Incorrectly Combining Numbers

Make sure you're only combining numbers that are supposed to be combined at that step. For instance, don't add numbers before you've completed the multiplication or division. Sticking to the correct order of operations will guide you in combining numbers at the appropriate times. This ensures that each operation is performed in its proper sequence, leading to a correct and reliable result. It's like following a recipe; adding ingredients in the wrong order can ruin the final dish. So, pay close attention to the order and combine numbers only when it's their turn.

Not Double-Checking

Always, always, always double-check your work! It's super easy to make a small mistake, and a quick review can catch it before you declare victory. Double-checking is like proofreading your work before submitting it; it helps you catch any errors or omissions that you might have missed the first time around.
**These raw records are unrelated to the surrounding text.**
/-
Copyright (c) 2026 the pub-hodgecm-mathlib formalisation cell (harness21).  Prover seat hodgecm-mathlib-K2E1-p16 (g4), Track B ∕ K2-LIT, h413 = `stmt-HodgeConjecture-24833`,
R90-TF section S8 «ContSpec-n½», ESTATE T ∕ (R)′ row `hEXP`, S8 dealer R90-CS-plan (g3) S8-R231 (1) = RULING J-S8-CO STEP (3) «THE PRODUCT REALISATION of
`K_∞ := ↥archMaximalCompact`», FILE A of two (400-line law): the archimedean maximal compact of record READ PLACE BY PLACE — unitary `J₃`-commuting components, joint
injectivity, the torus `M_∞ = K_∞ ∩ B(𝔸)` as `diag(u_w, β_w, u_w)` with PRODUCT surjectivity, the transpose partner, compactness.  FILE B `R90S8ArchMaximalCompactTransposeRealisationU3`
runs Gelfand's trick on the product.
-/
import Summits.HodgeConjecture.HodgeConjecture.Theorems.R90S8ResGMidAtomTauU3Defs              -- ★ τ-DEFS (CS-typ2): `archMaximalCompact`, `mem_archMaximalCompact_iff`, `archToAdelic_mem_archMaximalCompact`
import Summits.HodgeConjecture.HodgeConjecture.Theorems.R90S8ChiSectionPairLevelOfRecordU3     -- ★ 3d (K2E1-p11): `evalC_map_mul_antidiagonal_eq`, `evalC_apply_centro`, `adelicVal_archToAdelic_archPart_mem`, `antidiagonal_three_over_apply`
import Literature.NumberTheory.Automorphic.UnitaryGroupArchimedeanPlaces                        -- ★ U2-vi: `archLocal`, `archPiEquiv`, `coe_archPiEquiv_symm_apply`, `mixedSpace_ext`, `isEmpty_isReal`
import Literature.NumberTheory.Automorphic.UnitaryGroupBorelSemidirect                          -- ★ `isClosed_borelAdelic`; brings ★ `borelAdelic`, `mem_borelAdelic_iff`, `glDiagonal_mem_unitaryGroupOfForm_antidiagonal_iff`
import Literature.NumberTheory.Automorphic.AdelicGLnGlueProofs                                  -- ★ `isCompact_Kinf_holds`
import Literature.LinearAlgebra.Matrix.HouseholderQR                                            -- ★ `isDiag_of_blockTriangular_of_mem_unitaryGroup` (unitary upper-triangular ⇒ diagonal)
import HarnessLib

/-!
# R90-TF · S8 «ContSpec-n½» — `R90S8ArchMaximalCompactPlacewiseU3`: `K_∞ = ↥(archMaximalCompact L)` AND ITS TORUS `M_∞ = K_∞ ⊓ B(𝔸)` READ PLACE BY PLACE (J-S8-CO STEP (3), FILE A)

Cell `hodgecm-mathlib`, crux H413 (`stmt-HodgeConjecture-24833`, lane `--supports … --as helper`), route of record `HCCMUnconditional`; R90-TF section S8, ESTATE T, RULING J-S8-CO
(S8-R231): K2E1-p12 (g6)'s letter `hCO` («the co-weight functionals on an irreducible `K_∞`-type form a LINE») is reached in four steps (2) Riesz bridge · **(3) this file + FILE B** · (4)
Hilbert packaging · (5) assembly.  THEOREMS ONLY (no `def`, no `instance`, no `notation`, no named-fact hypothesis, no `sorry`; default heartbeats); count-neutral; CLOSES NO SOCKET.

THE MATHEMATICS ([BorelJacquet1979] §1.1, §4.1 `G_∞ = ∏_{w∣∞} G(L_w)`, `K = K_∞·G(𝒪̂)`; [Rogawski1990] §1.9–§1.10; [HornJohnson2013] Lemma 2.1.10).  The archimedean maximal compact of record is
`K_∞ = ι(U(J₃)(L ⊗ ℝ) ∩ K) ≤ G(𝔸)` (★ τ-DEFS `archMaximalCompact`); over the complex places `w` of the CM field `L` the Literature product decomposition ★ `archPiEquiv :
U(J₃)(L ⊗ ℝ) ≃ₜ* ∏_w U(σ_w J₃)(ℂ)` reads every `k ∈ K_∞` as the family of its components `(k_∞)_w ∈ U(3)`.  No single injective `K_∞ →* U(3)` exists; the family is JOINTLY injective,
and that is what FILE B's Gelfand trick needs.  This file supplies the place-wise inputs:
* `antidiagonal_three_over_complex_eq` (`J₃ ⊗ 1` over `ℂ` is ★ (α)'s `!![0,0,1;0,1,0;1,0,0]`); `archToAdelic_archPart_of_mem` (`k = ι(k_∞)` on `K_∞`);
* per place: **`evalC_map_mem_unitaryGroup`** (`(k_∞)_w ∈ U(3)`, ★ `mem_Kinf_iff`), `evalC_map_mul_antidiagonal_eq'` (`(k_∞)_w J₃ = J₃ (k_∞)_w`, ★ `evalC_map_mul_antidiagonal_eq`), JOINT INJECTIVITY
  **`eq_of_forall_evalC_map_eq`** ∕ `eq_of_forall_evalC_map_archPart_eq` (★ `archPiEquiv`);
* on the torus: `evalC_map_blockTriangular_of_mem_borelAdelic` (`ι(a) ∈ B(𝔸) ⇒ a_w` upper triangular: ★ `mem_borelAdelic_iff` read through ★ `GLn.coe_ofInfinite_apply`), **`exists_evalC_map_eq_diagonal`**
  (unitary + upper triangular ⇒ DIAGONAL ★ `isDiag_of_blockTriangular_of_mem_unitaryGroup`, and the centro-symmetry ★ `evalC_apply_centro` gives `diag(u_w, β_w, u_w)`, `|u_w| = |β_w| = 1`);
* `archToAdelic_mem_archMaximalCompact_of_forall_mem_unitaryGroup` (all components unitary ⇒ `ι(a) ∈ K_∞`; no real places ★ `isEmpty_isReal`, ★ `map_Kinf_le_standardMaximalCompactGL`);
* PRODUCT SURJECTIVITY **`exists_mem_inf_forall_evalC_map_eq_diagonal`** (`hjM`: every unit family `(u_w, β_w)_w` is ONE `m ∈ K_∞ ∩ B(𝔸)` — assemble `diag(u_w, β_w, u_w) ∈ U(σ_w J₃)(ℂ)` by ★
  `glDiagonal_mem_unitaryGroupOfForm_antidiagonal_iff` and ★ `archPiEquiv.symm`; upper triangularity of `ι(m)` by ★ `mixedSpace_ext`);
* THE TRANSPOSE PARTNER **`exists_mem_forall_evalC_map_eq_transpose`** (`∀ k ∈ K_∞, ∃ k′ ∈ K_∞, (k′_∞)_w = ((k_∞)_w)ᵀ`: `gᵀ` is unitary, commutes with `J₃`, lies in `U(σ_w J₃)(ℂ)`);
* COMPACTNESS **`isCompact_archMaximalCompact`** (★ `isCompact_Kinf_holds`, ★ `isClosed_arch`, ★ `continuous_archToAdelic`) and **`isCompact_archMaximalCompact_inf_borelAdelic`** (★ `isClosed_borelAdelic`).
HONEST LABEL: HC_CM is proved only modulo the 7 printed citations (2 remaining named inputs: hLiu418 = `stmt-HodgeConjecture-24832`, h413 = `stmt-HodgeConjecture-24833`) until rung 0
closes; REL ≠ ★ ≠ BUILT; this file asserts no named fact and closes no socket; `hCO` itself is NOT claimed here; count-neutral; unconditional.

## References
* [BorelJacquet1979] A. Borel, H. Jacquet, *Automorphic forms and automorphic representations*, Proc. Symp. Pure Math. 33.1 (1979), §1.1, §4.1 (`G_∞ = ∏_{w∣∞} G(L_w)`, `K = K_∞·G(𝒪̂)`).
* [Rogawski1990] J. D. Rogawski, *Automorphic Representations of Unitary Groups in Three Variables* (1990), §1.9–§1.10 (the maximal compact and the Borel pair of `U(3)`).
* [HornJohnson2013] R. A. Horn, C. R. Johnson, *Matrix Analysis* (2nd ed., 2013), Lemma 2.1.10 (a unitary triangular matrix is diagonal).
* [Helgason2000] S. Helgason, *Groups and Geometric Analysis* (AMS 2000), Ch. IV §3, Thm. 3.1 (Gelfand's trick with an anti-automorphism — the consumer, FILE B).
-/

set_option autoImplicit false
set_option linter.dupNamespace false  -- the mandated namespace `…HodgeConjecture.HodgeConjecture.R90.S8` (LEAD #1 L1) repeats the summit's segment

noncomputable section

open Matrix NumberField NumberField.InfinitePlace Topology
open Literature.NumberTheory.Automorphic Literature.NumberTheory.Automorphic.UnitaryGroup Literature.NumberTheory.GaloisRepresentations AdelicGroupData
open scoped ComplexConjugate

namespace Summit.HodgeConjecture.HodgeConjecture.R90.S8

/-! ## §1 `K_∞ = ↥(archMaximalCompact L)` read place by place: unitary `J₃`-commuting components, joint injectivity -/

section ArchMaximalCompact

variable (L : Type) [Field L] [NumberField L] [IsCMField L]

/-- `J₃ ⊗ 1` read over `ℂ` is the antidiagonal matrix `!![0, 0, 1; 0, 1, 0; 1, 0, 0]` of ★ (α). [cite: Rogawski1990, §1.9] -/
theorem antidiagonal_three_over_complex_eq : (StdForm.antidiagonal 3).over ℂ = !![(0 : ℂ), 0, 1; 0, 1, 0; 1, 0, 0] := by
  ext i j
  fin_cases i <;> fin_cases j <;> simp [antidiagonal_three_over_apply, Fin.rev, Fin.ext_iff]

/-- On `K_∞`, `k = ι(k_∞)`: an element of `ι(K_∞)` IS the adelic image of its archimedean component (★ `archPart_archToAdelic`). [cite: BorelJacquet1979, §4.1] -/
theorem archToAdelic_archPart_of_mem {k : (quasiSplit (↥(maximalRealSubfield L)) L (IsCMField.complexConj L) 3).Adelic} (hk : k ∈ archMaximalCompact L) :
    archToAdelic (↥(maximalRealSubfield L)) L (IsCMField.complexConj L) 3 ((StdForm.antidiagonal 3).over L)
      (archPart (↥(maximalRealSubfield L)) L (IsCMField.complexConj L) 3 ((StdForm.antidiagonal 3).over L) k) = k := by
  obtain ⟨-, a, rfl⟩ := (mem_archMaximalCompact_iff L k).1 hk
  rw [archPart_archToAdelic]

/-- **`(k_∞)_w ∈ U(3)`**: at every complex place the component of `k ∈ G_∞` with `ι(k) ∈ K` is a unitary matrix (★ `mem_Kinf_iff`, ★ `toMixed_mem_Kinf_of_mem_standardMaximalCompactGL`).
[cite: BorelJacquet1979, §1.1] -/
theorem evalC_map_mem_unitaryGroup (a : arch (↥(maximalRealSubfield L)) L (IsCMField.complexConj L) 3 ((StdForm.antidiagonal 3).over L))
    (hk : adelicVal (↥(maximalRealSubfield L)) L (IsCMField.complexConj L) 3 ((StdForm.antidiagonal 3).over L)
      (archToAdelic (↥(maximalRealSubfield L)) L (IsCMField.complexConj L) 3 ((StdForm.antidiagonal 3).over L) a) ∈ standardMaximalCompactGL 3 L)
    (w : {w : InfinitePlace L // w.IsComplex}) :
    ((a : GL (Fin 3) (mixedEmbedding.mixedSpace L)) : Matrix (Fin 3) (Fin 3) (mixedEmbedding.mixedSpace L)).map (evalC L w) ∈ Matrix.unitaryGroup (Fin 3) ℂ := by
  set M : Matrix (Fin 3) (Fin 3) ℂ := ((a : GL (Fin 3) (mixedEmbedding.mixedSpace L)) : Matrix (Fin 3) (Fin 3) (mixedEmbedding.mixedSpace L)).map (evalC L w) with hM
  have hKinf : (a : GL (Fin 3) (mixedEmbedding.mixedSpace L)) ∈ Kinf 3 L := by
    have h := toMixed_mem_Kinf_of_mem_standardMaximalCompactGL hk
    rwa [adelicVal_archToAdelic, GLn.toMixed_ofInfinite] at h
  have hU := ((mem_Kinf_iff 3 L _).1 hKinf).2 w
  rw [mem_unitarySubgroupGL_iff, Matrix.star_eq_conjTranspose] at hU
  change Mᴴ * M = 1 at hU
  exact Matrix.mem_unitaryGroup_iff'.2 (by rw [Matrix.star_eq_conjTranspose]; exact hU)

/-- **`(k_∞)_w J₃ = J₃ (k_∞)_w`** in ★ (α)'s spelling of `J₃` (★ `evalC_map_mul_antidiagonal_eq`). [cite: Rogawski1990, §1.9] -/
theorem evalC_map_mul_antidiagonal_eq' (a : arch (↥(maximalRealSubfield L)) L (IsCMField.complexConj L) 3 ((StdForm.antidiagonal 3).over L))
    (hk : adelicVal (↥(maximalRealSubfield L)) L (IsCMField.complexConj L) 3 ((StdForm.antidiagonal 3).over L)
      (archToAdelic (↥(maximalRealSubfield L)) L (IsCMField.complexConj L) 3 ((StdForm.antidiagonal 3).over L) a) ∈ standardMaximalCompactGL 3 L)
    (w : {w : InfinitePlace L // w.IsComplex}) :
    ((a : GL (Fin 3) (mixedEmbedding.mixedSpace L)) : Matrix (Fin 3) (Fin 3) (mixedEmbedding.mixedSpace L)).map (evalC L w) * !![(0 : ℂ), 0, 1; 0, 1, 0; 1, 0, 0] =
      !![(0 : ℂ), 0, 1; 0, 1, 0; 1, 0, 0] * ((a : GL (Fin 3) (mixedEmbedding.mixedSpace L)) : Matrix (Fin 3) (Fin 3) (mixedEmbedding.mixedSpace L)).map (evalC L w) := by
  have h := evalC_map_mul_antidiagonal_eq L a hk w.1
  rw [antidiagonal_three_over_complex_eq] at h
  exact h

/-- **JOINT INJECTIVITY of the place-wise realisation on `G_∞`**: an element of `U(J₃)(L ⊗ ℝ)` is determined by its components at the complex places (★ `archPiEquiv`).
[cite: BorelJacquet1979, §4.1] -/
theorem eq_of_forall_evalC_map_eq (a b : arch (↥(maximalRealSubfield L)) L (IsCMField.complexConj L) 3 ((StdForm.antidiagonal 3).over L))
    (h : ∀ w : {w : InfinitePlace L // w.IsComplex},
      ((a : GL (Fin 3) (mixedEmbedding.mixedSpace L)) : Matrix (Fin 3) (Fin 3) (mixedEmbedding.mixedSpace L)).map (evalC L w) =
        ((b : GL (Fin 3) (mixedEmbedding.mixedSpace L)) : Matrix (Fin 3) (Fin 3) (mixedEmbedding.mixedSpace L)).map (evalC L w)) : a = b := by
  apply (archPiEquiv (↥(maximalRealSubfield L)) L (IsCMField.complexConj L) 3 ((StdForm.antidiagonal 3).over L) (IsCMField.complexConj_ne_one L)
    (UnitaryGroup.complexConj_smul_infinitePlace L)).injective
  funext w
  exact Subtype.ext (Units.ext (h w))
It's a simple habit that can significantly improve your accuracy and boost your confidence. So, take a few extra moments to review your calculations and ensure everything is in order.

Practice Problems

Okay, hotshot, ready to put your newfound skills to the test? Here are a few practice problems to get your brain gears turning:

$(5+(-3)) \times 2 + 7$
$(-2+(-4)) \times (-3) + 5$
$(8+(-2)) \times (-1) + 10$

Work through these at your own pace, and remember to take it one step at a time. Math is like building a tower; each step needs to be solid before you move on to the next. And don't worry if you stumble a bit; that's all part of the learning process. Just keep practicing, and you'll get there! Remember, the goal is not just to get the right answer, but to understand the process behind it. So, grab a pencil and paper, and let's get started!

Conclusion

So, there you have it, guys! We've successfully navigated the world of mathematical expressions, tackled $(-7+(-7)) \times(-1)+9$ , and learned some crucial tips to avoid common mistakes. Remember, math isn't about being a genius; it's about understanding the rules and practicing consistently. With a little patience and perseverance, you can conquer any math problem that comes your way. Keep practicing, stay curious, and never be afraid to ask questions. You've got this!